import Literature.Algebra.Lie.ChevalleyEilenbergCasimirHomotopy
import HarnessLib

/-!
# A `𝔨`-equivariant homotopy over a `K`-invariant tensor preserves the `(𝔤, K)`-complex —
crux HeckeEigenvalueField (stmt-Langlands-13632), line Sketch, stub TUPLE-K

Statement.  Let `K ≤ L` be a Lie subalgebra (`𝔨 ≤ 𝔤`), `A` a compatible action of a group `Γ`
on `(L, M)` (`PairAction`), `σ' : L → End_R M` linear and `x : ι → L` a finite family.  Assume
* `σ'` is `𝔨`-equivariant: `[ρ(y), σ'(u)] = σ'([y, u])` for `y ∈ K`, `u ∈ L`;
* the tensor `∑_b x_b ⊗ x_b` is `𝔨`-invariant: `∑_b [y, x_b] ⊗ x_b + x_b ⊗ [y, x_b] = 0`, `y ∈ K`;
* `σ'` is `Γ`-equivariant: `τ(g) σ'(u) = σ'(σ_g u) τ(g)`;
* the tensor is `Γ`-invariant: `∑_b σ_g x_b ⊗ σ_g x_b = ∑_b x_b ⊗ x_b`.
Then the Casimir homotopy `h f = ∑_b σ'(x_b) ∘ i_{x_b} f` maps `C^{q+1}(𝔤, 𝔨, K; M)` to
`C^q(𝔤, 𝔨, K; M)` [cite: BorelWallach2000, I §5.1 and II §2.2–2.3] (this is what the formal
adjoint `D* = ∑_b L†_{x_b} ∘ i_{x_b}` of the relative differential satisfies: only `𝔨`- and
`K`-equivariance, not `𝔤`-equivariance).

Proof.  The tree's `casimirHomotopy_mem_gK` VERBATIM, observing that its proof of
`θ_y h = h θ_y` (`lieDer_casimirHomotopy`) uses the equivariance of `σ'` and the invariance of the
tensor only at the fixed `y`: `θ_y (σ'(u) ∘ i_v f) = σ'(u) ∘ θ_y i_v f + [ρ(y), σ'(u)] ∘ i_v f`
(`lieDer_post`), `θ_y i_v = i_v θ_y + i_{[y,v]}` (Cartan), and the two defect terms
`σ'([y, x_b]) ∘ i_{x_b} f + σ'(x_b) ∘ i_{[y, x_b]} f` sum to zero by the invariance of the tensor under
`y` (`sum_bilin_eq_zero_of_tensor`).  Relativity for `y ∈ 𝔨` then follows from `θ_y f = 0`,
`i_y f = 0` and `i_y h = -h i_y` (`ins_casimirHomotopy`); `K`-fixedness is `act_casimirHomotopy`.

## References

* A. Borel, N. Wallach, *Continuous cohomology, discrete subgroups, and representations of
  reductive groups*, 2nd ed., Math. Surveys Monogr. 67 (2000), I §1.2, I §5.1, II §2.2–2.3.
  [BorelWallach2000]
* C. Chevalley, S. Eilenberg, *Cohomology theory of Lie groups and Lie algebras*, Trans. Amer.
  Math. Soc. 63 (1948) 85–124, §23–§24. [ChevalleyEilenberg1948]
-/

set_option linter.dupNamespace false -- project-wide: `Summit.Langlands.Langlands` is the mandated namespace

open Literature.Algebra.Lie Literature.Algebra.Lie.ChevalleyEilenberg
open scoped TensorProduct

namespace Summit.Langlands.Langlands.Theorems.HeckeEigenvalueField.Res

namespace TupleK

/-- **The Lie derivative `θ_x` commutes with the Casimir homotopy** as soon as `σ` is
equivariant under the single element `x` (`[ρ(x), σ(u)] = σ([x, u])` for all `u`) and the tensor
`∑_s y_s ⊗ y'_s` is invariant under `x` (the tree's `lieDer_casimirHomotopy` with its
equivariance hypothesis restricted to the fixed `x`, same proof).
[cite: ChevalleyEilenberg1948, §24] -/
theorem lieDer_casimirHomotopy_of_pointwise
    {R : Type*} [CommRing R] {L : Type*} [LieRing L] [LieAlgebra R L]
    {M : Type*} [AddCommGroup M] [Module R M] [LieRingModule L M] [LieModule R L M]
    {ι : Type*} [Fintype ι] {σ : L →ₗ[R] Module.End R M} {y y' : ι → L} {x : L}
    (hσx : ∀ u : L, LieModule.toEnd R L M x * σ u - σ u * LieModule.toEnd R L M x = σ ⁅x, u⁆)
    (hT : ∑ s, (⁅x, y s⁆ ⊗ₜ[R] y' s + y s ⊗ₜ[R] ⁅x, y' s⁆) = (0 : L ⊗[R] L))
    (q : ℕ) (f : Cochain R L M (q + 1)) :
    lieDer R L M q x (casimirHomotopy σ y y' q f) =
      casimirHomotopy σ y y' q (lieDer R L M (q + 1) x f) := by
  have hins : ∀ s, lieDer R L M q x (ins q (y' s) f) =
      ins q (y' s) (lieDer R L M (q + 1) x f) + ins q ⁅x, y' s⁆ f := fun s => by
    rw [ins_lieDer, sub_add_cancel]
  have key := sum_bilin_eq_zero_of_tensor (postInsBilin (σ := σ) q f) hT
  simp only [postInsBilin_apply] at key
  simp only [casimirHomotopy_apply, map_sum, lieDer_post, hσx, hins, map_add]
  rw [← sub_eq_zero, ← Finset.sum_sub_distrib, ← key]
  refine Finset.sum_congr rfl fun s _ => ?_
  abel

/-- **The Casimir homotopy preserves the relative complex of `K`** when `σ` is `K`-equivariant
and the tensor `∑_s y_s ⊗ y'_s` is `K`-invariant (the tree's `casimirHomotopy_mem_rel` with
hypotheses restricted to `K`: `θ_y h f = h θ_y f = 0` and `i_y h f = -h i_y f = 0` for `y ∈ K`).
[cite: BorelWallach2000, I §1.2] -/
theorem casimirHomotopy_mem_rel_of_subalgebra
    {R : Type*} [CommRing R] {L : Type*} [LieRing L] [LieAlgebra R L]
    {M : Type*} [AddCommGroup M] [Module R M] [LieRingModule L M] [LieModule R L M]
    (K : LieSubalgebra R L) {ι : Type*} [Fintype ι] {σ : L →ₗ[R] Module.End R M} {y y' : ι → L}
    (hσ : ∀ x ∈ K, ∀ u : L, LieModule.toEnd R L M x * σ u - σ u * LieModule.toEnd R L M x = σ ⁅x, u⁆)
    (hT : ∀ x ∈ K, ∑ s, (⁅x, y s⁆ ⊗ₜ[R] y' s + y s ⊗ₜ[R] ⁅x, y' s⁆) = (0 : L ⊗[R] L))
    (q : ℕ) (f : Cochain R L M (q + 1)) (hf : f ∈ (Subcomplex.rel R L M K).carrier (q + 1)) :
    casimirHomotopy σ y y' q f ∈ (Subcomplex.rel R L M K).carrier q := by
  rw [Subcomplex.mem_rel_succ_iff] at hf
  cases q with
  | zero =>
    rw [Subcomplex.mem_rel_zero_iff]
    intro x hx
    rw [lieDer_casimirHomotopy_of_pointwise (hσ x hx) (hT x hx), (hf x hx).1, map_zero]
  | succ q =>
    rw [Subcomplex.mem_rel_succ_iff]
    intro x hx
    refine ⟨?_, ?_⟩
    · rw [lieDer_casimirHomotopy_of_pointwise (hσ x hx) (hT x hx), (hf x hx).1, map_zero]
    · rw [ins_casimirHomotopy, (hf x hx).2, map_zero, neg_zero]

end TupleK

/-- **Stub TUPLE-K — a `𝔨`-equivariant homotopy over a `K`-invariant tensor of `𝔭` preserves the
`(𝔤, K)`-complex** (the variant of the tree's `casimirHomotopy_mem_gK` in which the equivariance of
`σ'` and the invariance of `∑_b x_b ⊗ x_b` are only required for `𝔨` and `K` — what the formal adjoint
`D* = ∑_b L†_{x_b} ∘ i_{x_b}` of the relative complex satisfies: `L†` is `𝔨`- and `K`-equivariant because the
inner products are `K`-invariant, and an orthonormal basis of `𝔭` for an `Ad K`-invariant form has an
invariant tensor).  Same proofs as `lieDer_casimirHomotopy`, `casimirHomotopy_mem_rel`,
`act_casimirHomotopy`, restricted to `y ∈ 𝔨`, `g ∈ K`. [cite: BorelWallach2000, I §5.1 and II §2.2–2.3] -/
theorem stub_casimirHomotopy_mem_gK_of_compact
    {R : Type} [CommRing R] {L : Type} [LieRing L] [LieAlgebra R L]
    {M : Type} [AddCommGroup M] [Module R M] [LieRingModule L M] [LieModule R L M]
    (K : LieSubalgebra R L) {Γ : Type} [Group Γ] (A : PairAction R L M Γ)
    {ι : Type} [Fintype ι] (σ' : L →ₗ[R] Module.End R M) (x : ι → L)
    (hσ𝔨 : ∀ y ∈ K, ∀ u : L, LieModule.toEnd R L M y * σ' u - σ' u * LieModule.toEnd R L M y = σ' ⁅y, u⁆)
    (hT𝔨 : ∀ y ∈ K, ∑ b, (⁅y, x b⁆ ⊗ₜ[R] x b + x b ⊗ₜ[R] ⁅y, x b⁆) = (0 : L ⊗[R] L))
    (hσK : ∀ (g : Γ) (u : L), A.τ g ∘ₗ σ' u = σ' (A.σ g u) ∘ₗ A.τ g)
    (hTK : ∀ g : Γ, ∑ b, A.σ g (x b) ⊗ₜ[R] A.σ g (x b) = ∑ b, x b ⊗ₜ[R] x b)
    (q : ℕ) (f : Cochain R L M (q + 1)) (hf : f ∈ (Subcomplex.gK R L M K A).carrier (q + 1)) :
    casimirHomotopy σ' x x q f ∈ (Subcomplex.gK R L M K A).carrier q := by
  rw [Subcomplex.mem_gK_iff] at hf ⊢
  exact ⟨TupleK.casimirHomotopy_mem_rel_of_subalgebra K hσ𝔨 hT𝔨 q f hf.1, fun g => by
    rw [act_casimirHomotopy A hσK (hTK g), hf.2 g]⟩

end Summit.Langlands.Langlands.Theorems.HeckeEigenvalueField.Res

══════════

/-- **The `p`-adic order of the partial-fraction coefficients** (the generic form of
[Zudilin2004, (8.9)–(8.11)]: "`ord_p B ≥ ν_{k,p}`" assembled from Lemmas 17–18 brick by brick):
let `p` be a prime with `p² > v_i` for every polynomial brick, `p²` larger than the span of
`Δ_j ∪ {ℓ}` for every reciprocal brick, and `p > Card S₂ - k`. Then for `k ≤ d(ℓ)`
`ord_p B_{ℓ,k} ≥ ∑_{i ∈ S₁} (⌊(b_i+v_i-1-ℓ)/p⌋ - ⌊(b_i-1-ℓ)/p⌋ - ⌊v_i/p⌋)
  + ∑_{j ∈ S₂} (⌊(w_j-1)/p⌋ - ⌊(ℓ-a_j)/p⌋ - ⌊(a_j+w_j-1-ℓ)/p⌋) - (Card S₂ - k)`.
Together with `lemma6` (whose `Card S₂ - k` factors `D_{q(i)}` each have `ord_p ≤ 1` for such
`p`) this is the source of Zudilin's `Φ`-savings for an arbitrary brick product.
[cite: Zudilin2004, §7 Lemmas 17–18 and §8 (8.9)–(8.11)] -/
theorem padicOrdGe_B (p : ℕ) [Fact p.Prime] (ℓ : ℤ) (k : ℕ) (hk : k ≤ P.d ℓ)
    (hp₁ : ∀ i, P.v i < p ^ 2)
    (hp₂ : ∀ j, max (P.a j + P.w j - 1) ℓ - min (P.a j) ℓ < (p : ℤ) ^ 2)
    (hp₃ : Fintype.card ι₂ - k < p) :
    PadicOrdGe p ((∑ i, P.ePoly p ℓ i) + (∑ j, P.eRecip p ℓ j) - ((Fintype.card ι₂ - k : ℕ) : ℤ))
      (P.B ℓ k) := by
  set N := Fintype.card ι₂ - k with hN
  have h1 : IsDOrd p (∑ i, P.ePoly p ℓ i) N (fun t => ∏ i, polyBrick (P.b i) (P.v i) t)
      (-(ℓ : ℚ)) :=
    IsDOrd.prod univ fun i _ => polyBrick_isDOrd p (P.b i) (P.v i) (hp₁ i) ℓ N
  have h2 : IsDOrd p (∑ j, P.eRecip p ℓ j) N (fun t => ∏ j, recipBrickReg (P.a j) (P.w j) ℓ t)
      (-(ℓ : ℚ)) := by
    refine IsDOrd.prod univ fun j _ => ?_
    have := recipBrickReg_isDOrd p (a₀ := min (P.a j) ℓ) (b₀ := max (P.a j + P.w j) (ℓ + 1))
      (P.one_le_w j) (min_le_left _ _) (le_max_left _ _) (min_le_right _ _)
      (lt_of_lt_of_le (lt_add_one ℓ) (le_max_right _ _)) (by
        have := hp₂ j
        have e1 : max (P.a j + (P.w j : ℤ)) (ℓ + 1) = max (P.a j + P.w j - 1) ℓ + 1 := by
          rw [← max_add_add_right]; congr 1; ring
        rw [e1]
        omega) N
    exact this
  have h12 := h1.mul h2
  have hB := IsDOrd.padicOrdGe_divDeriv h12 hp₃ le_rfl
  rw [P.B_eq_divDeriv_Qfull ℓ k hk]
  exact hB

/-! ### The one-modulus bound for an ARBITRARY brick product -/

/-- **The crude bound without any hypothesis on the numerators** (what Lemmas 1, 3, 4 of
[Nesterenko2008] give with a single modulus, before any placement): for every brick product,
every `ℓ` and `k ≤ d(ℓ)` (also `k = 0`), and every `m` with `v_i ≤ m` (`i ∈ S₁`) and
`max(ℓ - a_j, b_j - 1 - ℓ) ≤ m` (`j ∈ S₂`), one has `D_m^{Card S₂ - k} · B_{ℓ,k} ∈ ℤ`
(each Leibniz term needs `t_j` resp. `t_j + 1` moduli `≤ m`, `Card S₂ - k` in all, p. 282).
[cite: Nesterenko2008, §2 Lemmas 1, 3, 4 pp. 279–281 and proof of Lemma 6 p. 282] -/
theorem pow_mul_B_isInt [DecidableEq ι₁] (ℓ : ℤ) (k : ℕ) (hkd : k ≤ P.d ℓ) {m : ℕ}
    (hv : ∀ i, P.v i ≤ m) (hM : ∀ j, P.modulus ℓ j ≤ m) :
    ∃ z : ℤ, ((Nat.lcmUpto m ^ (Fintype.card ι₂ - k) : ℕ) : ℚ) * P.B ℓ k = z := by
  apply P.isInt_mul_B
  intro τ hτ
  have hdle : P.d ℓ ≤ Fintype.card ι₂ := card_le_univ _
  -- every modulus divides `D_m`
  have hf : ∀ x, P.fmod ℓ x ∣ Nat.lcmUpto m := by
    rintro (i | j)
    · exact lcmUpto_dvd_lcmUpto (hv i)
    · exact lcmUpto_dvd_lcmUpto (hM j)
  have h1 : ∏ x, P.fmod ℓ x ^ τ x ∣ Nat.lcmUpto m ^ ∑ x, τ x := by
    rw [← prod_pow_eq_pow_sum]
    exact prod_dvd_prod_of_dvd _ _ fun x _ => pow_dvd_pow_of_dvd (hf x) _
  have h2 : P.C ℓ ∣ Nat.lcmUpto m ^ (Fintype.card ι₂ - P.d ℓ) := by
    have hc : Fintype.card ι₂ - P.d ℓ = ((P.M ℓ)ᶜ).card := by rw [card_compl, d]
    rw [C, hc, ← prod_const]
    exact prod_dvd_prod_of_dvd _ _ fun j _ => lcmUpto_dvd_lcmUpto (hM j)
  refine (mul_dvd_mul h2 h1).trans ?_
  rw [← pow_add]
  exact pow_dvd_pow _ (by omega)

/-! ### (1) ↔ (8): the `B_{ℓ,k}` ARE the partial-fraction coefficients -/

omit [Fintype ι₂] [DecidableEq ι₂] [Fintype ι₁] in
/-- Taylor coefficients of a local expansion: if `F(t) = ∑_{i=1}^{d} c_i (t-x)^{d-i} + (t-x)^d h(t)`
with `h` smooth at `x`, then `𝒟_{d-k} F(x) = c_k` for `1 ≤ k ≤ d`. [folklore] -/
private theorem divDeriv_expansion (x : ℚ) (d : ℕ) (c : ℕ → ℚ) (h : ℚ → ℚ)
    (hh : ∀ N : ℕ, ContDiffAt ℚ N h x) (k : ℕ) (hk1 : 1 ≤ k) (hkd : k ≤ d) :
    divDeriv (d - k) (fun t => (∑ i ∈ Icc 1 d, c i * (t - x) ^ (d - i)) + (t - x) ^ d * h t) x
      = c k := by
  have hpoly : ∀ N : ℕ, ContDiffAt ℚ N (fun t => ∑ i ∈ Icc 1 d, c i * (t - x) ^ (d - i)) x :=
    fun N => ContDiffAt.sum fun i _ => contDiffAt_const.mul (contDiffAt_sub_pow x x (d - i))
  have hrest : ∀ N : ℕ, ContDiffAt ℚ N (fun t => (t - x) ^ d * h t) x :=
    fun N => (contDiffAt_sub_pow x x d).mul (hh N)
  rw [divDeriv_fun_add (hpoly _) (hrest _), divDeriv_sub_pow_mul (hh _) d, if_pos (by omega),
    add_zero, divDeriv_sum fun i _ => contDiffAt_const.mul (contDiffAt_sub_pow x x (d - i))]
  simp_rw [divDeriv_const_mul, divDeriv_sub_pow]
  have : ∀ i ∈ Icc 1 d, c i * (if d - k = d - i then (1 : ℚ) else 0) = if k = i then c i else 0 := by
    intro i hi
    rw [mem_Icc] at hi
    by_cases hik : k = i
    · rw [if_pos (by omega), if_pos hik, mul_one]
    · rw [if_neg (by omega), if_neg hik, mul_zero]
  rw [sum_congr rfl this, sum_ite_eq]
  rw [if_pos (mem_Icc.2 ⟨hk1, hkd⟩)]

══════════

• [TASK REQUIREMENTS] Find the lines in the data that include "import", then copy each of them.

• [RESPONSE TO THE EXERCISE]
import Literature.Algebra.Lie.ChevalleyEilenbergCasimirHomotopy
import HarnessLib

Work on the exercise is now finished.